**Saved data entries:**
/-- the masked count of `s ∥ t` fibres over the second factor -/
theorem maskT_par (t : SP) (m : (SP.par s t).Conf) (α γ α' γ' : ℕ) :
    maskT (SP.par s t) m α γ α' γ'
      = ∑ y : t.Conf, maskT s m.1 (α - t.rLab y) (γ - t.bLab y) (α' - t.rLab (xorConf t y m.2)) (γ' - t.bLab (xorConf t y m.2)) := by
  unfold maskT
  rw [Finset.sum_comm, ← Fintype.sum_prod_type']
  refine Finset.sum_congr rfl (fun p _ => ?_)
  obtain ⟨x, y⟩ := p
  by_cases h : (α - t.rLab y ≤ s.rLab x ∧ γ - t.bLab y ≤ s.bLab x)
      ∧ (α' - t.rLab (xorConf t y m.2) ≤ s.rLab (xorConf s x m.1) ∧ γ' - t.bLab (xorConf t y m.2) ≤ s.bLab (xorConf s x m.1))
  · rw [if_pos ((par_cond_iff s t m α γ α' γ' (x, y)).2 h), if_pos h]
  · rw [if_neg (fun h' => h ((par_cond_iff s t m α γ α' γ' (x, y)).1 h')), if_neg h]

/-- the masked count of `s ∥ free`, edge outside the mask -/
theorem maskT_par_free_false (m : s.Conf) (α γ α' γ' : ℕ) :
    maskT (SP.par s SP.free) (m, false) α γ α' γ'
      = maskT s m (α - 1) γ (α' - 1) γ' + maskT s m α (γ - 1) α' (γ' - 1) := by
  rw [maskT_par]
  refine (Fintype.sum_bool _).trans ?_
  simp only [xorConf, Bool.xor_false, SP.rLab, SP.bLab, if_true, Bool.false_eq_true, if_false, Nat.sub_zero]
  ring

**Required work:**
Write out the lines above exactly, but only from the one containing "rw [maskT_par]" through the last one.

**Answer to the problem:**
  rw [maskT_par]
  refine (Fintype.sum_bool _).trans ?_
  simp only [xorConf, Bool.xor_false, SP.rLab, SP.bLab, if_true, Bool.false_eq_true, if_false, Nat.sub_zero]
  ring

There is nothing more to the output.